Segmentation of Mediastinal Lymph Nodes in CT with Anatomical Priors

TL;DR

This work introduces an end-to-end LN segmentation approach in mediastinal CT that leverages 28 anatomical priors generated by TotalSegmentator to guide a 3D nnUNet. Training on 89 NIH CT LN volumes and testing on an out-of-distribution St Olavs set, the method uses a cascade architecture to achieve a Dice score of $72.2 \pm 22.3$ for clinically significant LNs ($SAD \ge 8~\mathrm{mm}$) and $54.8 \pm 23.8$ overall, representing a ~10-point improvement over prior methods. The approach addresses class imbalance and disambiguation of LNs from neighboring structures, with no post-processing required. This technique has potential to improve initial staging CT assessments and could extend to segmentation of other nodal regions, ultimately aiding in diagnosis and treatment planning.

Abstract

Purpose: Lymph nodes (LNs) in the chest have a tendency to enlarge due to various pathologies, such as lung cancer or pneumonia. Clinicians routinely measure nodal size to monitor disease progression, confirm metastatic cancer, and assess treatment response. However, variations in their shapes and appearances make it cumbersome to identify LNs, which reside outside of most organs. Methods: We propose to segment LNs in the mediastinum by leveraging the anatomical priors of 28 different structures (e.g., lung, trachea etc.) generated by the public TotalSegmentator tool. The CT volumes from 89 patients available in the public NIH CT Lymph Node dataset were used to train three 3D nnUNet models to segment LNs. The public St. Olavs dataset containing 15 patients (out-of-training-distribution) was used to evaluate the segmentation performance. Results: For the 15 test patients, the 3D cascade nnUNet model obtained the highest Dice score of 72.2 +- 22.3 for mediastinal LNs with short axis diameter $\geq$ 8mm and 54.8 +- 23.8 for all LNs respectively.

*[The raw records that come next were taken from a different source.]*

import Summits.QuantumFields.BalabanUV.Beta.HessKerDressedUnitsWall
import Summits.QuantumFields.BalabanUV.Beta.FixedPointIdentification

/-!
# `BalabanUV.Beta.FP.RoadEnd` — road «FP» (fixed-point uniqueness) for binder row D1: THE END BY TYPE.  The wall literal
# `OneStepKernelFamily.D1Drift Lc (JsBalOf …) N μ ν` from road A2's (CONV-C-Cauchy) data in limit currency (asym1, BY NAME) + the STEP LAW
# and the LEADING-LOG ASYMPTOTICS of the perfect (fixed-point) coefficient family `g m` (`g 1` = the second moment of the limit kernel)

HONEST FRAMING (cell contract, verbatim): «discharging `BetaPertH` makes Bałaban's UV stability UNCONDITIONAL — a real constructive-QFT result;
it is NOT the continuum limit and NOT the Clay problem.»  THIS MODULE DISCHARGES NOTHING of the wall: every analytic input is a HYPOTHESIS
(the nine limit-currency (CONV-C-Cauchy) binders of asym1's `HessKerDressedUnitsWall.d1Drift_JsBalOf_of_lim_eq_unit` = binder row G-an2-4; the step
law (STEP) and the asymptotics (ASYMP) of road FP = leaves N2/N6 and N7 of `HOME/beta/skeletons/D1-b2b-balaban-beta-d1-p3.md`).  What is KERNEL here is
the COMPOSITION: under those hypotheses the wall literal follows, the identification `hident` (O-asym1-7) being FORCED by
`FixedPointIdentification` (no fixed-`Lc` sum evaluated).  NOT BetaPertH, NOT continuum, NOT Clay.
ABSOLUTE RULE (cell, verbatim): «No internally-minted statement may enter as a cited fact. Every hypothesis is either kernel-proved in this package or a
verbatim quotation of a PUBLISHED theorem with page reference.»  Nothing is cited; no `def`; no binder is instantiated at a value.

CONTENT.
* §1 the `m`-indexed value lemmas (the perfect family is naturally indexed by the number `m` of steps, blocking `Lc^m`): `pow_law_of_step_law'`
  (`g (m+1) = g m + g 1` ⇒ `g m = m · g 1`), `value_eq_of_step_law_bounded'` / `_littleO'` (`+ |g m − m·v| ≤ C` resp. `(g m − m·v)/m → 0` ⇒ `g 1 = v`).
* §2 **`d1Drift_JsBalOf_of_rate_step_law_bounded`** / **`_littleO`** — ROAD FP's END over an2's wall family `JsBalOf` (v2.18; the v2.21 literal
  `MixedJetTablesPlug.JsBalAn1` is an instance by unfolding `JsBalT2Of`/`JsBalW2Of`): asym1's nine limit-currency binders at ANY named limit triple
  `(Kinf, Sinf, Winf)` + a real sequence `g` with `g 1 = secondMoment (hessKer (axDressK Lc Kinf) (axVertexOfK Kinf Lc Sinf) Winf) μ ν` + (STEP) + (ASYMP)
  ⊢ `D1Drift Lc (JsBalOf …) N μ ν`.  (Rooted / co-dressed / Π_bm literals: replace the last line by `HessKerRootedWall.d1Drift_JsBalAn1At_of_cauchy_eq_unit`
  &c. — same `hident`, not restated here.)
-/

namespace Summit.QuantumFields.BalabanUV.Beta.FP.RoadEnd

open Filter Topology
open Literature.MathematicalPhysics.QuantumFieldTheory.Balaban1983to89
open Literature.MathematicalPhysics.QuantumFieldTheory.Balaban1983to89.Beta
open ExpKernelCalculus (MKer Decays VertexFamily₂ hessKer)
open OneStepResolventKernel (Fib LocStencil)
open OneStepKernelFamily (KInvStep D1Drift)
open AxialDressing (axDressK axVertexOfK)
open BalabanStepJetsSucc (JsBal0Of JsBalOf)
open B12Normalization (stepBal)
open Summit.QuantumFields.BalabanUV.Beta.HessKerDressedUnits (unitK unitS unitW)
open Summit.QuantumFields.BalabanUV.Beta.HessKerDressedUnitsWall (d1Drift_JsBalOf_of_lim_eq_unit)
open Summit.QuantumFields.BalabanUV.Beta.FixedPointIdentification (eq_of_nat_mul_sub_bounded)

/-! ## §1 The `m`-indexed value lemmas -/

/-- [our object] STEP LAW ⇒ POWER LAW, `m`-indexed: `g (m+1) = g m + g 1` for `m ≥ 1` gives `g m = m · g 1` for `m ≥ 1`. -/
theorem pow_law_of_step_law' {g : ℕ → ℝ} (hstep : ∀ m : ℕ, 1 ≤ m → g (m + 1) = g m + g 1) :
    ∀ m : ℕ, 1 ≤ m → g m = (m : ℝ) * g 1 := by
  intro m hm
  induction m with
  | zero => exact absurd hm (by norm_num)
  | succ n ih =>
    rcases Nat.eq_zero_or_pos n with h0 | hpos
    · subst h0; simp
    · rw [hstep n hpos, ih hpos]; push_cast; ring

/-- [our object] POWER LAW + BOUNDED DEFECT ⇒ VALUE, `m`-indexed: `g m = m·g 1` and `|g m − m·v| ≤ C` for `m ≥ 1` give `g 1 = v`. -/
theorem value_eq_of_step_law_bounded' {g : ℕ → ℝ} {v C : ℝ} (hstep : ∀ m : ℕ, 1 ≤ m → g (m + 1) = g m + g 1)
    (hasym : ∀ m : ℕ, 1 ≤ m → |g m - (m : ℝ) * v| ≤ C) : g 1 = v := by
  have hpow := pow_law_of_step_law' hstep
  refine eq_of_nat_mul_sub_bounded (C := max C 0) fun m => ?_
  rcases Nat.eq_zero_or_pos m with h0 | hpos
  · subst h0; simp
  · have := hasym m hpos
    rw [hpow m hpos] at this
    rw [mul_sub]
    exact this.trans (le_max_left _ _)

/-- [our object] POWER LAW + `o(m)` DEFECT ⇒ VALUE, `m`-indexed (mean-law form). -/
theorem value_eq_of_step_law_littleO' {g : ℕ → ℝ} {v : ℝ} (hstep : ∀ m : ℕ, 1 ≤ m → g (m + 1) = g m + g 1)
    (hasym : Tendsto (fun m : ℕ => (g m - (m : ℝ) * v) / (m : ℝ)) atTop (𝓝 0)) : g 1 = v := by
  have hpow := pow_law_of_step_law' hstep
  have hev : (fun m : ℕ => (g m - (m : ℝ) * v) / (m : ℝ)) =ᶠ[atTop] fun _ => g 1 - v := by
    filter_upwards [eventually_ge_atTop 1] with m hm
    have hm' : (m : ℝ) ≠ 0 := by exact_mod_cast (Nat.one_le_iff_ne_zero.mp hm)
    rw [hpow m hm, ← mul_sub, mul_div_cancel_left₀ _ hm']
  have hconst : Tendsto (fun _ : ℕ => g 1 - v) atTop (𝓝 0) := hasym.congr' hev
  have := tendsto_const_nhds_iff.mp hconst
  linarith

/-! ## §2 ROAD FP's END over the wall family, BY TYPE -/

section End

variable {Lc : ℕ} [NeZero Lc] (hLc : 1 ≤ Lc) (cE cVH cΛ : ℝ)
  (W : ℕ → Fin (3 + 1) → (Fin (3 + 1) → ℤ) → Fin (3 + 1) → (Fin (3 + 1) → ℤ) → MKer (3 + 1) (Fib 3))
  (Cw' δw : ℕ → ℝ) (hδw : ∀ j, 0 < δw j) (hW' : ∀ j, VertexFamily₂ (W j) Lc (Cw' j) (δw j))
  (sf sm : ℕ → ℝ)
  {Kinf : MKer (3 + 1) (Fib 3)} {Sinf : Fin (3 + 1) → (Fin (3 + 1) → ℤ) → MKer (3 + 1) (Fib 3)}
  {Winf : Fin (3 + 1) → (Fin (3 + 1) → ℤ) → Fin (3 + 1) → (Fin (3 + 1) → ℤ) → MKer (3 + 1) (Fib 3)}
  {R C cK δK Cs cS δS Cw cW δW θ : ℝ}

/-- **ROAD «FP», THE END BY TYPE (bounded-defect form).**  For an2's wall family `JsBalOf …` and ANY named limit triple `(Kinf, Sinf, Winf)`: IF the nine
limit-currency (CONV-C-Cauchy) binders of road A2 hold (row G-an2-4 — HYPOTHESES), AND a real sequence `g` (READING: `g m` = the (1.22)-type coefficient of
the perfect `m`-fold step, `g 1` = that of the perfect `Lc`-step = the second moment of the limit kernel) satisfies `hg1`, the STEP LAW `g (m+1) = g m + g 1`
(scale invariance of the fixed point — leaf N2/N6) and the LEADING-LOG ASYMPTOTICS `|g m − m · stepBal N Lc| ≤ C` (leaf N7), THEN the wall literal
`D1Drift Lc (JsBalOf …) N μ ν` holds.  The identification `hident` of asym1's `d1Drift_JsBalOf_of_lim_eq_unit` is DERIVED inside (`value_eq_of_step_law_bounded'`),
never assumed and never computed.  Discharges nothing by itself. -/
theorem d1Drift_JsBalOf_of_rate_step_law_bounded (hsf : ∀ j, sf j ≠ 0) (hsm : ∀ j, sm j ≠ 0)
    (hK : ∀ j, Decays (unitK (sf j) (sm j) (KInvStep (d := 3) Lc j)) C δK) (hKinf : Decays Kinf C δK)
    (hKrate : ∀ j, Decays (unitK (sf j) (sm j) (KInvStep (d := 3) Lc j) - Kinf) (cK * θ ^ j) δK)
    (hS : ∀ j, LocStencil (unitS (sf j) (sm j) (JsBal0Of hLc cE cVH cΛ W Cw' δw hδw hW' j).S) Cs δS) (hSinf : LocStencil Sinf Cs δS)
    (hSrate : ∀ j, LocStencil (unitS (sf j) (sm j) (JsBal0Of hLc cE cVH cΛ W Cw' δw hδw hW' j).S - Sinf) (cS * θ ^ j) δS)
    (hW : ∀ j, VertexFamily₂ (unitW (sf j) (sm j) (W j)) Lc Cw δW) (hWinf : VertexFamily₂ Winf Lc Cw δW)
    (hWrate : ∀ j, VertexFamily₂ (unitW (sf j) (sm j) (W j) - Winf) Lc (cW * θ ^ j) δW)
    (hR : 0 < R) (hRK : R < δK) (hRS : R / 2 < δS) (hRW : R < δW) (hθ0 : 0 ≤ θ) (hθ1 : θ < 1) (μ ν : Fin 4) {N : ℝ}
    {g : ℕ → ℝ} {Cg : ℝ} (hg1 : g 1 = B12Beta.secondMoment (hessKer (axDressK Lc Kinf) (axVertexOfK Kinf Lc Sinf) Winf) μ ν)
    (hstep : ∀ m : ℕ, 1 ≤ m → g (m + 1) = g m + g 1)
    (hasym : ∀ m : ℕ, 1 ≤ m → |g m - (m : ℝ) * stepBal N Lc| ≤ Cg) :
    D1Drift Lc (JsBalOf hLc cE cVH cΛ W Cw' δw hδw hW') N μ ν :=
  d1Drift_JsBalOf_of_lim_eq_unit hLc cE cVH cΛ W Cw' δw hδw hW' sf sm hsf hsm hK hKinf hKrate hS hSinf hSrate hW hWinf hWrate
    hR hRK hRS hRW hθ0 hθ1 μ ν (hg1 ▸ value_eq_of_step_law_bounded' hstep hasym)

/-- **ROAD «FP», THE END BY TYPE (mean-law form)**: as above with the asymptotic input weakened to `(g m − m · stepBal N Lc)/m → 0`. -/
theorem d1Drift_JsBalOf_of_rate_step_law_littleO (hsf : ∀ j, sf j ≠ 0) (hsm : ∀ j, sm j ≠ 0)
    (hK : ∀ j, Decays (unitK (sf j) (sm j) (KInvStep (d := 3) Lc j)) C δK) (hKinf : Decays Kinf C δK)
    (hKrate : ∀ j, Decays (unitK (sf j) (sm j) (KInvStep (d := 3) Lc j) - Kinf) (cK * θ ^ j) δK)
    (hS : ∀ j, LocStencil (unitS (sf j) (sm j) (JsBal0Of hLc cE cVH cΛ W Cw' δw hδw hW' j).S) Cs δS) (hSinf : LocStencil Sinf Cs δS)
    (hSrate : ∀ j, LocStencil (unitS (sf j) (sm j) (JsBal0Of hLc cE cVH cΛ W Cw' δw hδw hW' j).S - Sinf) (cS * θ ^ j) δS)
    (hW : ∀ j, VertexFamily₂ (unitW (sf j) (sm j) (W j)) Lc Cw δW) (hWinf : VertexFamily₂ Winf Lc Cw δW)
    (hWrate : ∀ j, VertexFamily₂ (unitW (sf j) (sm j) (W j) - Winf) Lc (cW * θ ^ j) δW)
    (hR : 0 < R) (hRK : R < δK) (hRS : R / 2 < δS) (hRW : R < δW) (hθ0 : 0 ≤ θ) (hθ1 : θ < 1) (μ ν : Fin 4) {N : ℝ}
    {g : ℕ → ℝ} (hg1 : g 1 = B12Beta.secondMoment (hessKer (axDressK Lc Kinf) (axVertexOfK Kinf Lc Sinf) Winf) μ ν)
    (hstep : ∀ m : ℕ, 1 ≤ m → g (m + 1) = g m + g 1)
    (hasym : Tendsto (fun m : ℕ => (g m - (m : ℝ) * stepBal N Lc) / (m : ℝ)) atTop (𝓝 0)) :
    D1Drift Lc (JsBalOf hLc cE cVH cΛ W Cw' δw hδw hW') N μ ν :=
  d1Drift_JsBalOf_of_lim_eq_unit hLc cE cVH cΛ W Cw' δw hδw hW' sf sm hsf hsm hK hKinf hKrate hS hSinf hSrate hW hWinf hWrate
    hR hRK hRS hRW hθ0 hθ1 μ ν (hg1 ▸ value_eq_of_step_law_littleO' hstep hasym)

end End

end Summit.QuantumFields.BalabanUV.Beta.FP.RoadEnd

These results represent an improvement of 10 points over a current approach that was evaluated on the same test dataset. Conclusion: To our knowledge, we are the first to harness 28 distinct anatomical priors to segment mediastinal LNs, and our work can be extended to other nodal zones in the body. The proposed method has immense potential for improved patient outcomes through the identification of enlarged nodes in initial staging CT scans.

Figures (3)

• Figure 1: Flowchart of the proposed approach to segment mediastinal lymph nodes in CT using anatomical priors. First, the public TotalSegmentator tool was used to segment 28 structures in 89 mediastinal CT volumes from the public NIH CT Lymph Node dataset. Next, these labels were combined with the manual annotations for mediastinal LNs, and used to train a 3D nnUNet segmentation model. At test time, the 3D nnUNet was executed on CT volumes of 15 patients in the public St Olavs dataset. Green labels in the prediction correspond to the predicted LNs. The figure is best viewed in color in the PDF.
• Figure 2: Results from our approach to detect mediastinal LNs in CT volumes. Left column: A slice of the original CT volume, Middle column: GT annotation, Right column: Prediction from the nnUNet Cascade model. The different colors in the GT correspond to the different stations of the LNs, but for evaluation purposes, they were all considered to belong to one class based on their short axis diameter. Notice that in (b) for patient #7, the model was able to partially capture the large metastatic node (blue), while it also identified an unmarked node in the GT (middle). In (c), the model missed the node in blue.
• Figure 3: Box plots of the different 3D nnUNet model configurations for the segmentation of mediastinal lymph nodes in the St Olavs dataset. Results are shown for lymph nodes with short axis diameters $\geq$ 8mm.